(Saved entries)
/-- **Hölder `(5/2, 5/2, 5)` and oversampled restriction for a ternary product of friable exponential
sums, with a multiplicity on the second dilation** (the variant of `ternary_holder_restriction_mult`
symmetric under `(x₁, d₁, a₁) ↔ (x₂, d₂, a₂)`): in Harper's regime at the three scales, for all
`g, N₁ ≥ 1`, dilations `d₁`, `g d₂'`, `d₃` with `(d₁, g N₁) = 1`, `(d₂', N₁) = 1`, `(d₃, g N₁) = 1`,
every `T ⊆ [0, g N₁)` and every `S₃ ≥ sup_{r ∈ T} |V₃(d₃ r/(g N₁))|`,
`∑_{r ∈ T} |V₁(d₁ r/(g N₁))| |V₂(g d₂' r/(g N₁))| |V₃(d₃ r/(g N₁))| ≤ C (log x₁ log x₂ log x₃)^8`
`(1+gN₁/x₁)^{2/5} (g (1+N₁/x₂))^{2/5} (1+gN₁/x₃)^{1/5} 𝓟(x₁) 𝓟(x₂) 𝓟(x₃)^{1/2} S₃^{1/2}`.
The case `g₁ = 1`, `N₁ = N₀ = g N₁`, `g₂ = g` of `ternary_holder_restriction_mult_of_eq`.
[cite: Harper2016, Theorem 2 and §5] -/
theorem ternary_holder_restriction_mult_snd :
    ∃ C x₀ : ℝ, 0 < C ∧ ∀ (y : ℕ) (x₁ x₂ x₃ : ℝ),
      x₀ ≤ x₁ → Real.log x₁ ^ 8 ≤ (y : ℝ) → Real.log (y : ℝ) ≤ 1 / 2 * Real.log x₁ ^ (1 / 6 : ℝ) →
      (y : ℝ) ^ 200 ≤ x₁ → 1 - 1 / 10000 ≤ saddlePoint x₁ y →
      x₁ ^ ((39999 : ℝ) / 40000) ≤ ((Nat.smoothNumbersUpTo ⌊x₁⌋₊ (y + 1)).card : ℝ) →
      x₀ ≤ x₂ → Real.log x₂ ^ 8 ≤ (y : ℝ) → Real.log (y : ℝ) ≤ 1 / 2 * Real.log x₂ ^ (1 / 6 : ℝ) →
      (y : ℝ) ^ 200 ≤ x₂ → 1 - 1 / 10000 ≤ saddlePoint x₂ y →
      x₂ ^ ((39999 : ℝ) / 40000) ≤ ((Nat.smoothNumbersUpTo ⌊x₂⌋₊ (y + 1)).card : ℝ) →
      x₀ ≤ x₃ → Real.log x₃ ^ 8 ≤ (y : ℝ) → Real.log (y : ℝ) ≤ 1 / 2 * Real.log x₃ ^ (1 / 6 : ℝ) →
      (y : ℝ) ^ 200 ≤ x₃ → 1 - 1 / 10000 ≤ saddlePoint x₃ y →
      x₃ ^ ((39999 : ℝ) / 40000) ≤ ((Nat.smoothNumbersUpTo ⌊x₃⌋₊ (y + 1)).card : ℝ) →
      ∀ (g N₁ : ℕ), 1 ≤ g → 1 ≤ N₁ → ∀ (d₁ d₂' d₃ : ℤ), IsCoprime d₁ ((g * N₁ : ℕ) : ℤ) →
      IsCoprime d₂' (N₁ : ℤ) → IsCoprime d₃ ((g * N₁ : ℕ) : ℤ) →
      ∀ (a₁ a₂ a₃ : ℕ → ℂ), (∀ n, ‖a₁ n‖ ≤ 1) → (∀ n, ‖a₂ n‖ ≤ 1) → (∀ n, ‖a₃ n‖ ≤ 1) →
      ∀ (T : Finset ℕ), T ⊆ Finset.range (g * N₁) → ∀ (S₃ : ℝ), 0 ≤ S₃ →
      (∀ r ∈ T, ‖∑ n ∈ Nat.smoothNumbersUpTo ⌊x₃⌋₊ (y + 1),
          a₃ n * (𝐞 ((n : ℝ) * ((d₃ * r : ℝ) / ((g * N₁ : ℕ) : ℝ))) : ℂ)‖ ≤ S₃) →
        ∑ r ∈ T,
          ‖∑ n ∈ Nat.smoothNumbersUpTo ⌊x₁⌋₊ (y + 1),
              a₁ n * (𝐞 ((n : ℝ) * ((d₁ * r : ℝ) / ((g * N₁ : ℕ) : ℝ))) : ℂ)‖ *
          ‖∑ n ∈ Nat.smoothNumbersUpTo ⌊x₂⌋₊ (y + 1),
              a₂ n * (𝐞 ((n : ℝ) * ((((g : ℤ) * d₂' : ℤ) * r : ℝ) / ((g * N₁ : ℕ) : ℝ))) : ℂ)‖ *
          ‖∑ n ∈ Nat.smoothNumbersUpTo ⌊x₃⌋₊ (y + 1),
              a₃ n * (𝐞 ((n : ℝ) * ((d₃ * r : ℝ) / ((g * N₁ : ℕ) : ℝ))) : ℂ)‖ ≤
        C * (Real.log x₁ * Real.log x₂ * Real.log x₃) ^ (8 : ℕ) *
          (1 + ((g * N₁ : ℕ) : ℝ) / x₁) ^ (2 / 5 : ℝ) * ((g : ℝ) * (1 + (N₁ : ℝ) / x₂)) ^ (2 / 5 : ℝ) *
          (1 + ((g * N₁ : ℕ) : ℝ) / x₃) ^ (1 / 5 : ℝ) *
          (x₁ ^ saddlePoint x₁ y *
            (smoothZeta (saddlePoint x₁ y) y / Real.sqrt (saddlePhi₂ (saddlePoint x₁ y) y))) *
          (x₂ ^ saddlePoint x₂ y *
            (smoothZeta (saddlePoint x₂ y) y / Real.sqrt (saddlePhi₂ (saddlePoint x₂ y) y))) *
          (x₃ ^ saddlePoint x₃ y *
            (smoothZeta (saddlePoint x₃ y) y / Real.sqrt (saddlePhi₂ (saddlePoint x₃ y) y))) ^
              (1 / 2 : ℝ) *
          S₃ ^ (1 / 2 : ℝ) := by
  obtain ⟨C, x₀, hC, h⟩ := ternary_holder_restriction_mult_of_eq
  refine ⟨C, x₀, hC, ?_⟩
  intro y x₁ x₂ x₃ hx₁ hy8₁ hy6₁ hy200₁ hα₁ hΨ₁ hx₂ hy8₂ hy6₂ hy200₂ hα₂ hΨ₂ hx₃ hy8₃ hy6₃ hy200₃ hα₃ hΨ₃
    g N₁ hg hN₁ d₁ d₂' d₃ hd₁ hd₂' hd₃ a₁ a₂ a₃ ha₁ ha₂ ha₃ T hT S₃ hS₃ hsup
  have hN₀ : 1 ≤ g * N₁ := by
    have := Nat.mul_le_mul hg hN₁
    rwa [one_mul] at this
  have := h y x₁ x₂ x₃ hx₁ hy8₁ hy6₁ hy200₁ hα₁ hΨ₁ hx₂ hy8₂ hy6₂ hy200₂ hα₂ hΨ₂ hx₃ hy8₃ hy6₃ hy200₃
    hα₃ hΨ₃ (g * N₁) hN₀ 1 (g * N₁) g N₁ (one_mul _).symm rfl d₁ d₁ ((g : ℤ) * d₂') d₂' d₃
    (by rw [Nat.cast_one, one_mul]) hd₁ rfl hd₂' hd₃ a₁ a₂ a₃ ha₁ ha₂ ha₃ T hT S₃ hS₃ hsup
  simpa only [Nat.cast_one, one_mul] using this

- [Task details]:
Output only an exact transcription of the lines above from the one with "intro y x₁ x₂" up to and including the one with "have := h y".

- [Task solution]:
  intro y x₁ x₂ x₃ hx₁ hy8₁ hy6₁ hy200₁ hα₁ hΨ₁ hx₂ hy8₂ hy6₂ hy200₂ hα₂ hΨ₂ hx₃ hy8₃ hy6₃ hy200₃ hα₃ hΨ₃
    g N₁ hg hN₁ d₁ d₂' d₃ hd₁ hd₂' hd₃ a₁ a₂ a₃ ha₁ ha₂ ha₃ T hT S₃ hS₃ hsup
  have hN₀ : 1 ≤ g * N₁ := by
    have := Nat.mul_le_mul hg hN₁
    rwa [one_mul] at this
  have := h y x₁ x₂ x₃ hx₁ hy8₁ hy6₁ hy200₁ hα₁ hΨ₁ hx₂ hy8₂ hy6₂ hy200₂ hα₂ hΨ₂ hx₃ hy8₃ hy6₃ hy200₃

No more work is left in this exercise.